The increasing emergence of multidrug-resistant bacteria is recognized as a major threat to human health worldwide. While the use of small molecule antibiotics has enabled many modern medical advances, it has also facilitated the development of resistant organisms. This minireview provides an overview of current small molecule drugs approved by the US Food and Drug Administration (FDA) for use in humans, the unintended consequences of antibiotic use, and the mechanisms that underlie the development of drug resistance. Promising new approaches and strategies to counter antibiotic-resistant bacteria with small molecules are highlighted. However, continued public investment in this area is critical to maintain an edge in our evolutionary "arms race" against antibiotic-resistant microorganisms. Impact statement The alarming increase in antibiotic-resistant microorganisms is a rapidly emerging threat to human health throughout the world. Historically, small molecule drugs have played a major role in controlling bacterial infections and they continue to offer tremendous potential in countering resistant organisms.

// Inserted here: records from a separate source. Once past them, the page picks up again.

import Summits.CriticalPhenomena.PercolationContinuityZ3.Theorems.Transplant.SkelFrmBParamsFaceCountsYA
import Summits.CriticalPhenomena.PercolationContinuityZ3.Theorems.Transplant.SkelFrmBParamsFaceCountsW
import HarnessLib

/-!
# N2 (frames-only node, OPEN) — (F) column under (R-44)(c): **THE ONE-SIDED TANGENTIAL COUNT OF THE y′-FACE ROUTE** (`σT := 1`, window landing)

J23/(R-44)(c): the T numbers (`KS.σTY := if FcA ≤ T0Y then 1 else −1`, `KS.N3Y` — aim at the target CENTRE with either sign, CountsYA `N3Y_spec`) are
replaced on the served side by the FORWARD-ONLY count **`KS.N3WY bw := Skelφ.fwdCount T0Y (FcA yL + u₀) u₀ bw`** (the tangential run has `N₃ + 1`
strides, so the count starts after the forced first stride) aiming at the WINDOW `T1X ± bw` (`bw := b⊥ − W` of record): from a forward-bounded origin
`FcA yL + u₀ ≤ T0Y + bw` (the contact's room `hF⊥ = c⊥ + ρ⊥` of `PCells2V` + p5-g16's feasibility row with one extra stride) the landing
`FcA yL + 1·u₀·(N3WY + 1)` lies in the window, and the stride budget has `N3Y_spec`'s shape — so the keystone's numbers `(σT, N₃) := (1, N3WY)` feed the
same FY/width/budget rows (`N3WY_spec`).  Cell-agnostic (`P : PCells2T`, instantiated at `(fcellsV …).toPCells2T`).
NON-VACUITY: hypotheses = `u₁ ≤ 2·bw` (stride shorter than the window), `FcA yL + u₀ ≤ T0Y + bw` (forward-bounded start) — the value rows of record at small2.
builds on p205010 (kernel theorem, internal audit signed; external expert review pending) — nothing here uses p205010; NOTHING is claimed about the open node
`SamePDropOfSkeletonFrm₁`.
Lane `prim-bschramm`, seat `prim-hp-8` (gen 42); helper file (`--supports stmt-CriticalPhenomena-4575 --as helper`).
* `KS.N3WY`, **`KS.N3WY_spec`** (`σ = 1`; budget `u₀·(N3WY+1) ≤ |T0Y − FcA| + 2u₀`; window landing `T0Y − bw ≤ FcA + u₀·(N3WY+1) ≤ T0Y + bw`).
[cite: KozmaNitzan2024, §4 Lemma 11 (p. 22), Lemma 12 (pp. 23–25)] [cite: MartineauTassion2017, §4.1]
-/

noncomputable section

open scoped Classical

namespace Summit.CriticalPhenomena.PercolationContinuityZ3.Theorems.Transplant

namespace PlanarSkeletonFrm

namespace NegB

open Literature.Probability.Percolation Literature.Probability.LatticeModels SimpleGraph
open Literature.Probability.Percolation.KozmaNitzan.Cells (oth sgOf sgOf_sign)
open SkelConc (Consts)
open Skelφ.StepI (DataNS)
open Neg

namespace KS

variable (κ : Consts) {V : Type} [DecidableEq V] [Countable V] {G : SimpleGraph V} [G.LocallyFinite] (Φ : PlanarSkeletonFrm G) (t : V)
  (p : unitInterval) (D : DataNS V) (g f : ℕ)

/-- **The one-sided tangential count of the y′-face route** (window half-width `bw`): forward x-strides after the forced first one. [this work] -/
def N3WY (P : PCells2T) (yL x : Site 2) (du : MDir) (z : Site 2) (bw : ℕ) : ℕ :=
  Skelφ.fwdCount (T0Y P x du z) (FcA κ Φ t p D g f yL + u₀A κ Φ t p D g f) (u₀A κ Φ t p D g f).toNat bw

/-- **The one-sided count's spec in `N3Y_spec`'s shape** (sign `1`): the stride budget `u₀·(N+1) ≤ |T0Y − FcA| + 2u₀` and the WINDOW landing
`T0Y − bw ≤ FcA + 1·u₀·(N+1) ≤ T0Y + bw`, from `u₀ ≤ 2bw` and the forward-bounded start `FcA + u₀ ≤ T0Y + bw`.
[cite: KozmaNitzan2024, §4 Lemma 12 (pp. 23–25)] -/
theorem N3WY_spec (P : PCells2T) (yL x : Site 2) (du : MDir) (z : Site 2) {bw : ℕ} (hbw : u₀A κ Φ t p D g f ≤ 2 * (bw : ℤ))
    (hF : FcA κ Φ t p D g f yL + u₀A κ Φ t p D g f ≤ T0Y P x du z + bw) :
    u₀A κ Φ t p D g f * ((N3WY κ Φ t p D g f P yL x du z bw : ℤ) + 1) ≤ |T0Y P x du z - FcA κ Φ t p D g f yL| + 2 * u₀A κ Φ t p D g f ∧
      T0Y P x du z - bw ≤ FcA κ Φ t p D g f yL + 1 * u₀A κ Φ t p D g f * ((N3WY κ Φ t p D g f P yL x du z bw : ℤ) + 1) ∧
      FcA κ Φ t p D g f yL + 1 * u₀A κ Φ t p D g f * ((N3WY κ Φ t p D g f P yL x du z bw : ℤ) + 1) ≤ T0Y P x du z + bw := by
  have hu : 1 ≤ u₀A κ Φ t p D g f := (units_eqA κ Φ t p D g f).2.2.2.2.1
  set u := u₀A κ Φ t p D g f with hu_def
  set T := T0Y P x du z
  set F := FcA κ Φ t p D g f yL
  have hun : ((u.toNat : ℕ) : ℤ) = u := Int.toNat_of_nonneg (by linarith)
  have hu0 : 0 < u.toNat := by omega
  have key := Skelφ.fwdCount_spec (T := T) (F := F + u) (bw := bw) hu0 (by rw [hun]; exact hbw) hF
  have up := Skelφ.mul_fwdCount_lt (T := T) (F := F + u) (bw := bw) hu0
  rw [hun] at key up
  have hN : (N3WY κ Φ t p D g f P yL x du z bw : ℤ) = (Skelφ.fwdCount T (F + u) u.toNat bw : ℤ) := rfl
  rw [hN]
  set N : ℤ := (Skelφ.fwdCount T (F + u) u.toNat bw : ℤ)
  have hN0 : 0 ≤ N := by positivity
  refine ⟨?_, by linarith [key.1], by linarith [key.2]⟩
  -- budget: either no stride beyond the forced one, or the strides stop before the near edge plus one stride
  rcases le_max_iff.1 up with h | h
  · have : u * N ≤ 0 := by linarith
    have hN' : N = 0 := le_antisymm (by nlinarith) hN0
    rw [hN']; linarith [abs_nonneg (T - F)]
  · have hTF : T - F ≤ |T - F| := le_abs_self _
    nlinarith

end KS

end NegB

end PlanarSkeletonFrm

end Summit.CriticalPhenomena.PercolationContinuityZ3.Theorems.Transplant

end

This minireview provides a broad overview of the relevant issues, including the diversity of FDA-approved small molecule drugs and mechanisms of drug resistance, unintended consequences of antibiotic use, the current state of development for small molecule antibacterials and financial challenges that impact progress towards novel therapies. The content will be informative to diverse stakeholders, including clinicians, basic scientists, translational scientists and policy makers, and may be used as a bridge between these key players to advance the development of much-needed therapeutics.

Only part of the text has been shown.